Kimonos & Eye Patches
I imagine you haven't thought of Japanese kimonos and eye patches at the same time before. There is a connection however, in that both the impractical but beautiful kimono, and the practical but ugly eye patch are less and less in evidence in 21st century Japan. Eye patches were much in evidence in the eighties, but usage has dropped off for whatever reason.
     Questions - why were the eye patches used in the first place and why has the usage been discontinued? Who knows! Who cares! The best way to get along in Japan is not to ask questions unless you absolutely have to, and no sooner would you ask an eye patch wearer why they're wearing a patch than you would ask a tree why it has leaves of an unusual shape.

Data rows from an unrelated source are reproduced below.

/-!
# Line `conformal-kernel-domination` — crux `CylinderEntropy.SliceIsolation` (stmt-SmoothPoincare4-7632)

LEAD RESHAPE r12, continuation lead c9 (prover-line-stmt-SmoothPoincare4-7632-c9-0, 2026-08-17T13Z), two changes to the registered
r10 skeleton and nothing else: (r11) γ3 `stub_separationPersists` is no longer a stub — it LANDED verbatim as
`Summit.SmoothPoincare4.SmoothPoincare4.Theorems.CylinderEntropySliceIsolation.stub_separationPersists`
(`Theorems/CylinderEntropySliceIsolationStubSeparationPersists.lean`, p145458 + Aux1–8; whitelist axioms), imported and used by name
in `SliceIsolation_of_thinFlow`; (r12) γ1 `stub_thinFlowImmortal` is RE-CUT with the crux's own end-separation hypothesis
`SeparatesEnds (range ι)` added (the composition holds it as `hsep`, so the chain is unchanged and the stub is strictly WEAKER).
Why the re-cut is a correction and not cosmetics: without the separation clause γ1 silently asserts, in addition to the analytic
package, that NO `δ`-thin closed connected cross-section bounds a compact pocket of `N` — for a pocket boundary `∂Ω` the smooth flow
cannot be immortal-and-regular (an immortal `(1+δ)`-thin flow has curvature bounded for `t ≥ 1` by White, cannot go extinct without a
shrinking-sphere density `Λ₄ = 1.44 > 1 + δ` (Hamilton monotonicity), and every subsequential limit is a closed minimal hypersurface of
entropy `≤ 1 + δ`, i.e. ONE slice, which a pocket boundary — even vertical crossing parity — cannot converge to); so "no thin pockets"
is TRUE, but only as a corollary of the full long-time theory, a second hidden debt riding on γ1.  With `SeparatesEnds (range ι)` in the
hypothesis, γ1 is exactly the printed forward package {short-time existence from a smooth closed initial hypersurface of `N`,
preserved embeddedness, Hamilton monotonicity (PROVED), White's a-priori estimate up to the maximal time, continuation, Seeley
extension below `t = 0`} and nothing topological.  Registered stubs after r12 (6 ≤ stubs_max): `stub_cor15bFour` (β, named fact),
`stub_certMidA/B/C` (β, landed computationally p131267/p131268/p130905 — open only for a kernel-clean proof), `stub_thinFlowImmortal`
(γ1 re-cut, classical PDE package, crux-sized: promote-stub requested by c8, re-requested with this signature), `stub_white2005`
(γ2, named fact).  State of the crux: kernel-checked closed modulo EITHER {CMS 2025 Cor. 1.5 (b)} (β: `SliceIsolation_of`,
computational cone) OR {γ1, White 2005} (γ: `SliceIsolation_of_thinFlow`, whitelist axioms); no `_holds` exists for either named fact
(re-verified 2026-08-17T13:20Z), Disproof.lean unchanged since 2026-08-16T04:57Z (no `-- Targets` theorem on a β/γ stub).

LEAD RESHAPE r10, continuation lead c8 (prover-line-stmt-SmoothPoincare4-7632-c8-0, 2026-08-17): a SECOND closing chain γ
("thin-flow graphicality") is registered next to β, assembled from the LANDED killing-flux machinery of the sibling crux
`CylinderRungTwo` (stmt-SmoothPoincare4-7631): `SliceIsolation_of_thinFlow : SliceIsolation` from the three new registered stubs
`stub_thinFlowImmortal` (γ1 · the mean curvature flow in `N` from a `δ`-thin separating cross-section of a compact connected `M`
exists as a smooth flow `IsCylinderMCF M F ν 0` of separating cross-section embeddings of `M` for all `t ≥ 0` — the classical
package short-time existence / preserved embeddedness / Hamilton monotonicity (PROVED in the tree) / White's a-priori estimate /
continuation; pure PDE, no surgery, no genericity, no topology of `M`), `stub_separationPersists` (γ3 · end-separation persists along
the flow: isotopy invariance, elementary topology) and `stub_white2005` (γ2 · the
EXISTING named fact `Literature.Geometry.Riemannian.White2005_localRegularity_cylinderFlowSheet`), through the LANDED helper
`helper_sliceIsolationOfThinFlow` (`Theorems/CylinderEntropySliceIsolationOfThinFlow.lean`, p137301; kernel-clean: whitelist axioms,
no certificates): entropy is non-increasing along the flow (Hamilton), White + the landed tilt gap make the normal nowhere horizontal
at `t = 1`, the shadow is a one-sheeted immersion (landed `stub_oneSheet`), a graphical cross-section is `S⁴` (landed
`stub_graphicalIsSphere`); `ε = min(δ, ε_gap)`.  So the crux is now kernel-checked closed modulo EITHER {CMS Cor. 1.5 (b)} (chain β,
computational) OR {γ1, White 2005} (chain γ, whitelist axioms).  A static (flow-free) γ is impossible: for every `ε` there are
`(1+ε)`-thin cross-sections isotopic to a slice with an exactly vertical tangent plane (a kink turning by `O(√ε)` per dyadic scale).
Registered stubs after r10 (7 = stubs_max): `stub_cor15bFour` (β, named fact), `stub_certMidA/B/C` (β, landed computationally),
`stub_thinFlowImmortal` (γ1, classical PDE package, XL), `stub_separationPersists` (γ3, topology, L), `stub_white2005` (γ2, named fact);
`stub_slabConfinement` (α, redundant) is unregistered (kept as the hypothesis `SlabConfinementStatement` of `SliceIsolation_of_slab`).

LEAD SKELETON, continuation lead c3 (prover-line-stmt-SmoothPoincare4-7632-c3-0, re-picked 2026-08-16; `PICKED.md`), on the c2 skeleton:
reshape r9 = STUB 0 WEAKENED from the conjunction `ChodoshMantoulidisSchulze2025_lowEntropy_sphere_four` (Cor. 1.5 (a) ∧ (b),
`n = 4`) to its second conjunct alone, the tree's named fact `ChodoshMantoulidisSchulze2025_cor15b_four`
(`Literature/Geometry/Riemannian/LowEntropyHypersurfacesFourAssembly.lean`: Cor. 1.5 (b) = Cor. 1.22 (b), `n = 4`, simply
connected case) — the only clause chain β ever applies; the conditional `helper_sliceIsolationOfCor15b : cor15b → SliceIsolation`
(`Theorems/CylinderEntropySliceIsolationOfCor15b.lean`) replaces c2's `helper_sliceIsolationOfCMS` (p131364) as the line's end
product. History: c2's reshape r8 split the last open β stub `stub_certMid` (`10⁻² ≤ T ≤ 10`, computational) into the decade
stubs `stub_certMidA/B/C`, ALL THREE LANDED 2026-08-16 (p131267, p131268, p130905: LP certificates accepted by the kernel-sound
computable checker `Cert.checkCover` of `Theorems/CylinderEntropySliceIsolationCertCheck*.lean`, evaluated by `native_decide`).
CHAIN β IS COMPLETE AS A COMPUTATIONAL RESULT: modulo STUB 0 (the named published fact = classical debt, not dischargeable in the
tree: no mean curvature flow with surgery) every β stub is in the tree — but `stub_certMidA/B/C` landed by `native_decide`
(`--computational`), whose auxiliary axioms are outside the closing whitelist {propext, Classical.choice, Quot.sound}: the skeleton
check rejects a composition importing them (skeleton.axiom), so they are kept `sorry` HERE = open for a kernel-clean proof (the
only β work left besides the debt). `stub_slabConfinement` serves the redundant chain α only.

THE CRUX (route `CylinderEntropy`, rank 3): `∃ ε > 0`, every smooth embedding `ι` of a homotopy 4-sphere `M` into
`N = S⁴ × ℝ = {z ∈ ℝ⁶ | ∑_{i<5} zᵢ² = 1}` separating the two ends with typed cylinder entropy `λ_cyl(range ι) < 1 + ε`
has `M ≃ₘ S⁴`.

THE LINE. The conformal diffeomorphism `Φ : N → ℝ⁵ ∖ {0}`, `Φ(x, s) = eˢ x` sends slices to round spheres
(`λ(S⁴) = 32/(3e²) = 1.4436`); `Φ ∘ ι` is a smooth embedding into `ℝ⁵` (`stub_conformalEmbedding`, LANDED p74486); if
the Colding–Minicozzi entropy of `Φ(range ι)` is `≤ λ(S² × ℝ²) = 4/e = 1.4715`, the vendored theorem of
Chodosh–Mantoulidis–Schulze (Duke 2025, Cor. 1.5 (b), `n = 4`; tree NAMED FACT
`ChodoshMantoulidisSchulze2025_lowEntropy_sphere_four`; its clause (b) `ChodoshMantoulidisSchulze2025_cor15b_four` is registered as
STUB 0 = classical debt) gives `M ≃ₘ S⁴`.

TWO REGISTERED CLOSING CHAINS (reshape r4, lead c1).
* CHAIN α (inherited from lead gen 0; tree `Theorems/CylinderEntropySliceIsolationReduction.lean`, p83106):
  CMS + Cheeger–Yau + SLAB CONFINEMENT ⇒ crux, with small scales by `smallScaleDomination` (p76567) and unit/large scales
  by `stub_groundStateContinuity` (p81658/p82481). The Cheeger–Yau fact is now DISCHARGED in the tree
  (`CheegerYauZonalSphereFour_holds`), so α is closed modulo {STUB 0, `stub_slabConfinement`}; slab confinement (Hausdorff
  stability of the slices under `λ_cyl ≤ 1 + ε`) is TRUE (drefute g1/g2) but its only known proof is the route's RUNG-0
  parabolic package — promoted by gen 0, kept registered here, not assigned (`SliceIsolation_of_slab`).
* CHAIN β (NEW, flow-free and GMT-free; the chain `SliceIsolation_of` uses): ALL-SCALES KERNEL DOMINATION WITH SLACK.
  In normalised variables (`T = t/‖y‖²`, `u = z₅ - log ‖y‖`, `c = ⟨z', ŷ⟩`) the Jacobian-weighted pulled-back Euclidean
  kernel is `V (4πT)⁻² e^{4u} exp(-(e^{2u} - 2eᵘc + 1)/4T)` (`V = 8π²/3`); a CERTIFICATE at scale `T` is a finite family of
  on-axis cylinder kernels `w_j · 𝔥(τ_j, c) e^{-(u-σ_j)²/4τ_j}` plus an area atom `c_∞` dominating it pointwise on
  `ℝ × [-1, 1]`, of total mass `∑ w_j + c_∞ ≤ 147/100 < 4/e`. Certificates at every `T > 0` (`stub_certSmall`: `T ≤ 10⁻⁵`,
  ONE atom, the tree's `near_*`/`far_bound` machinery with `(ε, κ, c_∞) = (1/25, 9/100, 1/20)`; `stub_certLarge`: `T ≥ 4·10⁴`,
  area atom ALONE, `sup = Λ₄(1 + r*/8T)² e^{(r*-1)/4T} ≤ 1.454`; `stub_certMid`: `10⁻⁵ ≤ T ≤ 4·10⁴`, LP certificates with
  `≤ 20` atoms — a finite inequality family over a compact box, COMPUTATIONAL, to be certified by interval arithmetic) give,
  by pure measure bookkeeping (`stub_dominationBookkeeping`, lead; pattern of the landed `smallScaleDomination_of_cheegerYau`:
  layer-cake pushforward `μHE⁴⌊Φ(A) ≤ e^{4h}Φ_#(e^{4s}μHE⁴⌊A)`, certificate at `T = t/‖y‖²` with centres
  `(ŷ, log ‖y‖ + σ_j)`, `V⁻¹∫_A K = F̂ ≤ λ_cyl`, `V⁻¹μHE⁴(A) = μH⁴(A)/μH⁴(S⁴) ≤ λ_cyl` for bounded height, centre `y = 0`
  by the landed `gaussianArea_zero_conformal_le`), `λ_E(Φ A) ≤ 1.47 λ_cyl(A)` for every bounded measurable `A ⊆ N`, whence
  the crux with `ε = 4/(1.47 e) - 1` (`sliceIsolation_of_dominationBounded`, PROVED here). Numerics (this seat, `num/`):
  optimal on-axis certificates have mass `1.10 … 1.29` for `T ∈ [10⁻⁵, 3·10⁻⁴]` (1 atom), `≤ 1.457` for `T ≥ 1`
  (flat + 1–2 atoms), and gen 0's LP grid gives `≤ 1.4435` on `T ∈ [10⁻², 10²]`; `y = 0` is exactly `Λ₄` (landed).

DISPROOF USED (`Cruxes/SliceIsolation/Disproof.lean`, refuter-cdisprove, 2026-08-16T04:57Z): (i) `0 < ε` load-bearing —
β produces the explicit `ε = 4/(1.47e) - 1 > 0`, α `min(ε_unit, ε_slab, 1/100)`; (ii) `M ≃ₕ S⁴` load-bearing as
compactness/connectedness — used for `CompactSpace/PathConnectedSpace/SimplyConnectedSpace M` (CMS (b) needs all three) and
for the bounded height of `range ι` in β; (iii) `IsSmoothEmbedding` load-bearing — enters at `stub_conformalEmbedding` → CMS;
(iv) entropy floor / calibration (`one_le_cylEntropy_slice`, `measure_ratio_le_cylEntropy`) — the area atom of every
certificate is exactly `measure_ratio_le_cylEntropy`; slices are the equality case of β at `y = 0` (constant `Λ₄` cannot be
lowered: landed `entropyDomination_false_of_const_lt_of_sliceCalibration`), consistent with `147/100 ≥ Λ₄`;
(v) landed `Negative/*`: `smallScaleDomination_false_without_slab…` concerns the `(1+δ)`-constant at small ABSOLUTE scales,
not β (β's constant is `1.47` at all scales, no slab). No `_false_without_` theorem is contradicted.
-/

noncomputable section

                                                              Kimono, by LHS, ITG, Tokyo
The reason I and the others were in Itoya in Ginza... (I must protest against the usage of the term "The Ginza" by the way - Ginza is, after all, an area name, like Aoyama, Shibuya, Shinjuku, Marunouchi, etc. Ginza is a nice area to be sure, but it doesn't need "The"). I was there to shop at Itoya - probably the best-known store in Tokyo to buy schedulers (organizers, planers, whatever - the paper kind), with both local and imported versions. Older men come in looking for a type they've used for decades which are becoming harder to find; women come in to get fashionably exotic imported ones from France and Italy, and yours truly comes in to get the same type he's been using for over ten years now - one of the few compact ones with maps of the world at the back.
      The moment I realized the importance of schedulers is still etched sharply in mind:
      1984 - I was standing on a street in Shinjuku talking with a J-friend and we agreed to meet up in three weeks' time. Schedulers were taken out and the date and time duly noted. After I had written the time and date in my own scheduler, I said, "Okay - I'll call you a couple of days beforehand to make sure the time is still okay."
      My friend then said that no such call was necessary. Surprised to hear that, I raised my eyebrows and said, "Even after three weeks?!?" and I can still see the expression on her face ("Must be patient with foreigners - they don't honor time as much as we do...") as she reassured me that no confirmation would be needed and that she would see me in three weeks at precisely the agreed-upon time.
      I was skeptical, but I went to the agreed-upon place (this was before cell phones after all) three weeks later, and there she was - like clockwork. After seeing that people always kept their appointments, I came to place some trust in schedules. Once it's in the scheduler, it's very rarely changed and, if it is, there is ample advance warning given with profuse apologies.
      I bring all this up to shed some light on the importance of people's schedulers, which also double as address books and desk references. Buying a new scheduler is as much an end-of-year rite as Christmas shopping and getting ready for the biggest holiday of the year - New Year's.